Me: Hey, babe, how’s it going? I miss you and it’s been a few days. Call me when you get a chance? I have something I wanted to talk about. XO
As I waited for a response I wasn’t even sure would come, I debated what I wanted to do next. I could try calling again, but I knew if he hadn’t answered the first time he was either busy working or sleeping. I paused for a moment, waiting for the long-familiar tightness in my chest, the cold feeling that would flood my veins, sure signs that the sadness I normally felt at being so disconnected from Dan was about to set in.
Nothing.
My shoulders sagged with the realization that in the absence of my usual feelings when I was let down, I felt a void. Nothing had changed recently, so why were my emotional reactions changing? I racked my brain trying to come up with answers but was left grasping at straws.
I pulled up the contacts on my phone again, went to my favorites list, and let my finger hover over Jos’ name. I needed to talk to someone, but I wasn’t sure Jos was that person tonight. I didn’t want to hear supportive words.
I could just imagine what she would say when I told her what I had brewing: “Ros, fuck, that sounds amazing. Seriously. How did you not come up with this sooner? What are your plans and what can I do to help?”
No. I didn’t want to hear that right now, though I was sure on another day, a day I wasn’t feeling so confident and sure of my plans, I would want and need to hear her bea
utiful words of support and love. But today wasn’t that day.
Today I needed to hear doubt and questions. I wanted to hear all the obstacles and challenges that lay ahead of me if I took this path. Everything that could go wrong and wouldn’t work. I needed to hear all those things so I could work out how to overcome them all. As amazing and honest and blunt as Jos was, she was also undyingly supportive. I needed Dan’s brand of honesty and skepticism. His form of logic.
As I realized that nearly an hour had passed while I considered what I wanted and who I needed to talk to, it became obvious that I wasn’t going to get what I wanted or needed that night.
I slumped down into the couch and rubbed my closed eyes. Frustration, elation, anxiety, fear, and trepidation. All of these emotions were waging a war inside my head and my heart, taking over my body until I was practically vibrating with it all. I sighed deeply, throwing my head back.

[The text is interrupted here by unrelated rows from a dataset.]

import Summits.Ventures.CertifiedManyBodySolver.Downfold.EmeryAxialSlabNCCOWindows
import Summits.Ventures.CertifiedManyBodySolver.Downfold.EmeryFermiFillingNCCO
import Summits.Ventures.CertifiedManyBodySolver.Downfold.EmeryFermiFillingLa214
import Summits.Ventures.CertifiedManyBodySolver.Downfold.EmeryAxialConductionBand
import HarnessLib

/-!
# Nd₂₋ₓCeₓCuO₄ x = 0.15 (box Nd2CuO4-NCCO, (K) source rows; ELECTRON-doped: n_H = 0.85 ⇒ abFilling = 0.575 > ½): the axial co-shift census ON THE TYPED BOX `emeryBoxNCCOK26Src` — verdicts against the object-E row
# `t′/t ∈ [-0.62, -0.51]` and their FOUR-ORBITAL reading (companion of `EmeryAxialSlabNCCOWindows`, which carries the method
# docstring, the slab table and the raw slab windows; the kernel certificates are in `EmeryAxialSlabNCCOSubs*`)

Venture CertifiedManyBodySolver, cell `pub/hubbard-downfold` (stage S1), seat hubbard-downfold-mod-4 (technique B); namespace
`Summit.Ventures.CertifiedManyBodySolver.Downfold.Emery`. Everything PROVED. READING (certified): `a ∈ [0, 0.2]` ⇒ the co-shifted Fermi surface is STILL LESS cuprate-like than the E row (`t′/t > -0.51`): the REQUIRED axial admixture at the Fermi level is `a_F > 0.2` eV (`emeryBoxNCCOK26Src_axial_short`).
WHAT THIS IS NOT: not a statement that the material's parameters ARE in the box (SCREENING-GRADE provenance); `U = 0` band kinematics; no phase
sentence; the E row is a [float] literature refit; `a_F` is the ADDITIONAL admixture beyond the box's σ rows (a model-form distance).
Sources: [AndersenEtAl1995, §§5–6]; [PavariniEtAl2001, Eqs. (1)–(3), Fig. 3]; [HybertsenSchluterChristensen1989, Eq. (1)].
-/

noncomputable section

namespace Summit.Ventures.CertifiedManyBodySolver.Downfold.Emery

open Real Set
open Summit.Ventures.CertifiedManyBodySolver.Downfold

/-! ## §2 The typed box and the co-shift as a parameter -/

/-- The one-body rows and the per-spin filling of `emeryBoxNCCOK26Src` read by this file. [folklore] -/
theorem emeryBoxNCCOK26Src_axRows {p : EmeryCoord → ℝ} (hp : emeryBoxNCCOK26Src.Mem p) :
    p .DeltaPd ∈ Set.Icc (1 : ℝ) (41 / 20 : ℝ) ∧ p .tpd ∈ Set.Icc (9 / 10 : ℝ) (129 / 100 : ℝ) ∧
      p .tpp ∈ Set.Icc (13 / 25 : ℝ) (18 / 25 : ℝ) ∧ p .tppP ∈ Set.Icc (1 / 50 : ℝ) (1 / 50 : ℝ) ∧
      (2 - p .nHoles) / 2 ∈ Set.Icc (57 / 100 : ℝ) (29 / 50 : ℝ) := by
  obtain ⟨hΔ, ha, hb, hc, hn⟩ := emeryBoxNCCOK26Src_mem_rows hp
  exact ⟨hΔ, ha, hb, hc, abFilling_rowNCCO_of_nHoles hn.1 hn.2 rfl⟩

/-- **Slab 0 on the typed box**: for every parameter vector of `emeryBoxNCCOK26Src`, every co-shift `a ∈ [0, 0.05]` and every Fermi energy at
which the CO-SHIFTED σ antibonding band holds the box's electrons: `ε ∈ [1.06, 3.04]`, `t′/t ∈ [-0.3638, -0.1968]` (SHORT).
[folklore] -/
theorem emeryBoxNCCOK26Src_axSlab0 :
    HoldsOn (fun p : EmeryCoord → ℝ => ∀ a ε : ℝ, a ∈ Set.Icc (0 : ℝ) (1 / 20 : ℝ) →
      abFilling (p .DeltaPd) (p .tpd) (p .tpp + a) (p .tppP + a) ε = (2 - p .nHoles) / 2 →
      ε ∈ Set.Icc (53 / 50 : ℝ) (76 / 25 : ℝ) ∧
      fsRatio (p .DeltaPd) (p .tpd) (p .tpp + a) (p .tppP + a) ε ∈ Set.Icc (-(1819 / 5000 : ℝ)) (-(123 / 625 : ℝ))) emeryBoxNCCOK26Src := by
  intro p hp a ε ha' hf
  obtain ⟨hΔ, ha, hb, hc, hν⟩ := emeryBoxNCCOK26Src_axRows hp
  rw [← hf] at hν
  exact nccoAxSlab0_window hΔ ha ⟨by linarith [hb.1, ha'.1], by linarith [hb.2, ha'.2]⟩
    ⟨by linarith [hc.1, ha'.1], by linarith [hc.2, ha'.2]⟩ hν

/-- **Slab 1 on the typed box**: for every parameter vector of `emeryBoxNCCOK26Src`, every co-shift `a ∈ [0.05, 0.1]` and every Fermi energy at
which the CO-SHIFTED σ antibonding band holds the box's electrons: `ε ∈ [1.06, 3.0]`, `t′/t ∈ [-0.3933, -0.2285]` (SHORT).
[folklore] -/
theorem emeryBoxNCCOK26Src_axSlab1 :
    HoldsOn (fun p : EmeryCoord → ℝ => ∀ a ε : ℝ, a ∈ Set.Icc (1 / 20 : ℝ) (1 / 10 : ℝ) →
      abFilling (p .DeltaPd) (p .tpd) (p .tpp + a) (p .tppP + a) ε = (2 - p .nHoles) / 2 →
      ε ∈ Set.Icc (53 / 50 : ℝ) (3 : ℝ) ∧
      fsRatio (p .DeltaPd) (p .tpd) (p .tpp + a) (p .tppP + a) ε ∈ Set.Icc (-(3933 / 10000 : ℝ)) (-(457 / 2000 : ℝ))) emeryBoxNCCOK26Src := by
  intro p hp a ε ha' hf
  obtain ⟨hΔ, ha, hb, hc, hν⟩ := emeryBoxNCCOK26Src_axRows hp
  rw [← hf] at hν
  exact nccoAxSlab1_window hΔ ha ⟨by linarith [hb.1, ha'.1], by linarith [hb.2, ha'.2]⟩
    ⟨by linarith [hc.1, ha'.1], by linarith [hc.2, ha'.2]⟩ hν

/-- **Slab 2 on the typed box**: for every parameter vector of `emeryBoxNCCOK26Src`, every co-shift `a ∈ [0.1, 0.15]` and every Fermi energy at
which the CO-SHIFTED σ antibonding band holds the box's electrons: `ε ∈ [1.06, 2.96]`, `t′/t ∈ [-0.4225, -0.2585]` (SHORT).
[folklore] -/
theorem emeryBoxNCCOK26Src_axSlab2 :
    HoldsOn (fun p : EmeryCoord → ℝ => ∀ a ε : ℝ, a ∈ Set.Icc (1 / 10 : ℝ) (3 / 20 : ℝ) →
      abFilling (p .DeltaPd) (p .tpd) (p .tpp + a) (p .tppP + a) ε = (2 - p .nHoles) / 2 →
      ε ∈ Set.Icc (53 / 50 : ℝ) (74 / 25 : ℝ) ∧
      fsRatio (p .DeltaPd) (p .tpd) (p .tpp + a) (p .tppP + a) ε ∈ Set.Icc (-(169 / 400 : ℝ)) (-(517 / 2000 : ℝ))) emeryBoxNCCOK26Src := by
  intro p hp a ε ha' hf
  obtain ⟨hΔ, ha, hb, hc, hν⟩ := emeryBoxNCCOK26Src_axRows hp
  rw [← hf] at hν
  exact nccoAxSlab2_window hΔ ha ⟨by linarith [hb.1, ha'.1], by linarith [hb.2, ha'.2]⟩
    ⟨by linarith [hc.1, ha'.1], by linarith [hc.2, ha'.2]⟩ hν

/-- **Slab 3 on the typed box**: for every parameter vector of `emeryBoxNCCOK26Src`, every co-shift `a ∈ [0.15, 0.2]` and every Fermi energy at
which the CO-SHIFTED σ antibonding band holds the box's electrons: `ε ∈ [1.06, 2.94]`, `t′/t ∈ [-0.4496, -0.2853]` (SHORT).
[folklore] -/
theorem emeryBoxNCCOK26Src_axSlab3 :
    HoldsOn (fun p : EmeryCoord → ℝ => ∀ a ε : ℝ, a ∈ Set.Icc (3 / 20 : ℝ) (1 / 5 : ℝ) →
      abFilling (p .DeltaPd) (p .tpd) (p .tpp + a) (p .tppP + a) ε = (2 - p .nHoles) / 2 →
      ε ∈ Set.Icc (53 / 50 : ℝ) (147 / 50 : ℝ) ∧
      fsRatio (p .DeltaPd) (p .tpd) (p .tpp + a) (p .tppP + a) ε ∈ Set.Icc (-(281 / 625 : ℝ)) (-(2853 / 10000 : ℝ))) emeryBoxNCCOK26Src := by
  intro p hp a ε ha' hf
  obtain ⟨hΔ, ha, hb, hc, hν⟩ := emeryBoxNCCOK26Src_axRows hp
  rw [← hf] at hν
  exact nccoAxSlab3_window hΔ ha ⟨by linarith [hb.1, ha'.1], by linarith [hb.2, ha'.2]⟩
    ⟨by linarith [hc.1, ha'.1], by linarith [hc.2, ha'.2]⟩ hν

/-! ## §3 The census verdicts against the E row -/

/-- **STILL SHORT OF THE E ROW for every co-shift `a ∈ [0, 0.2]`**: the co-shifted σ (= four-orbital at the Fermi level) `t′/t` stays ABOVE
`-0.51` — the one-band Fermi surface of record REQUIRES an axial admixture `a_F > 0.2` eV beyond the box's σ rows. [folklore] -/
theorem emeryBoxNCCOK26Src_axial_short :
    HoldsOn (fun p : EmeryCoord → ℝ => ∀ a ε : ℝ, a ∈ Set.Icc (0 : ℝ) (1 / 5 : ℝ) →
      abFilling (p .DeltaPd) (p .tpd) (p .tpp + a) (p .tppP + a) ε = (2 - p .nHoles) / 2 →
      (-(51 / 100 : ℝ)) < fsRatio (p .DeltaPd) (p .tpd) (p .tpp + a) (p .tppP + a) ε) emeryBoxNCCOK26Src := by
  intro p hp a ε ha' hf
  rcases mem_Icc_split ha' (1 / 10 : ℝ) with ha' | ha'
  · rcases mem_Icc_split ha' (1 / 20 : ℝ) with ha' | ha'
    · have h := (emeryBoxNCCOK26Src_axSlab0 p hp a ε ha' hf).2
      exact lt_of_lt_of_le (by norm_num) h.1
    · have h := (emeryBoxNCCOK26Src_axSlab1 p hp a ε ha' hf).2
      exact lt_of_lt_of_le (by norm_num) h.1
  · rcases mem_Icc_split ha' (3 / 20 : ℝ) with ha' | ha'
    · have h := (emeryBoxNCCOK26Src_axSlab2 p hp a ε ha' hf).2
      exact lt_of_lt_of_le (by norm_num) h.1
    · have h := (emeryBoxNCCOK26Src_axSlab3 p hp a ε ha' hf).2
      exact lt_of_lt_of_le (by norm_num) h.1

/-! ## §4 The four-orbital reading (transfer theorem `EmeryAxialConductionBand.condFilling_eq_abFilling`) -/

/-- **FOUR-ORBITAL FORM OF THE SHORTFALL.** For every parameter vector of `emeryBoxNCCOK26Src`, EVERY axial level `ε_s` and coupling `t_sp`, and every
Fermi energy `ε < ε_s` at which the four-orbital CONDUCTION band (`EmeryBandEigenvalues.band4 … 1`) holds the box's electrons: if the axial admixture
at the Fermi level `t_sp²/(ε_s − ε)` is at most `0.2` eV, the conduction-band Fermi surface (an exact `t–t′` contour,
`EmeryAxialConductionBand.oneBand_of_band4_one_eq`) has `t′/t > -0.51` — it does NOT reproduce the object-E row. [cite: PavariniEtAl2001, Eqs. (1)–(3), Fig. 3] -/
theorem emeryBoxNCCOK26Src_fourOrbital_short :
    HoldsOn (fun p : EmeryCoord → ℝ => ∀ εs tsp ε : ℝ, ε < εs →
      tsp ^ 2 / (εs - ε) ≤ (1 / 5 : ℝ) →
      condFilling (p .DeltaPd) εs (p .tpd) (p .tpp) (p .tppP) tsp ε = (2 - p .nHoles) / 2 →
      (-(51 / 100 : ℝ)) < fsRatio (p .DeltaPd) (p .tpd) (p .tpp + tsp ^ 2 / (εs - ε)) (p .tppP + tsp ^ 2 / (εs - ε)) ε) emeryBoxNCCOK26Src := by
  intro p hp εs tsp ε hε ha hf
  rw [condFilling_eq_abFilling hε] at hf
  exact emeryBoxNCCOK26Src_axial_short p hp _ ε ⟨div_nonneg (sq_nonneg _) (sub_pos.mpr hε).le, ha⟩ hf

end Summit.Ventures.CertifiedManyBodySolver.Downfold.Emery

The energy in the room changed, a calm washing over my body before Archer’s voice rang out in the room, deep, smooth, and refreshing as a dip in the ocean on a scorching day. No one had ever had this effect on me and I was ashamed and scared of this realization.
“Hello, Rosalind.” His voice sounded from across the room.
“Hi, Archer,” I replied, as I opened my eyes and forced some cheer into my voice and a smile onto my face.
I looked up at him as he fully materialized and sat on the sofa I’d come to think of as his. The smile strained my face, made it ache with the effort. Archer’s brow furrowed for a second before smoothing out. He sent a smile my way, but I knew in that moment he was on to me and my attempts to pretend like I didn’t have a million thoughts weighing me down.
“Care to talk about it?”
“No. Maybe another day, but not tonight.” I turned away from him, grabbed the remote and turned on the TV. “Want to choose?”
I offered him the remote without looking back, but I lowered it when the movie selections flipped across the screen. It was still jarring to see and remember that he didn’t need a remote, that part of his ghostly thing was being able to manipulate electronics.
Archer made a sound that sounded like a barely restrained groan of excitement as the movies scrolling by stopped suddenly on Indiana Jones and the Last Crusade.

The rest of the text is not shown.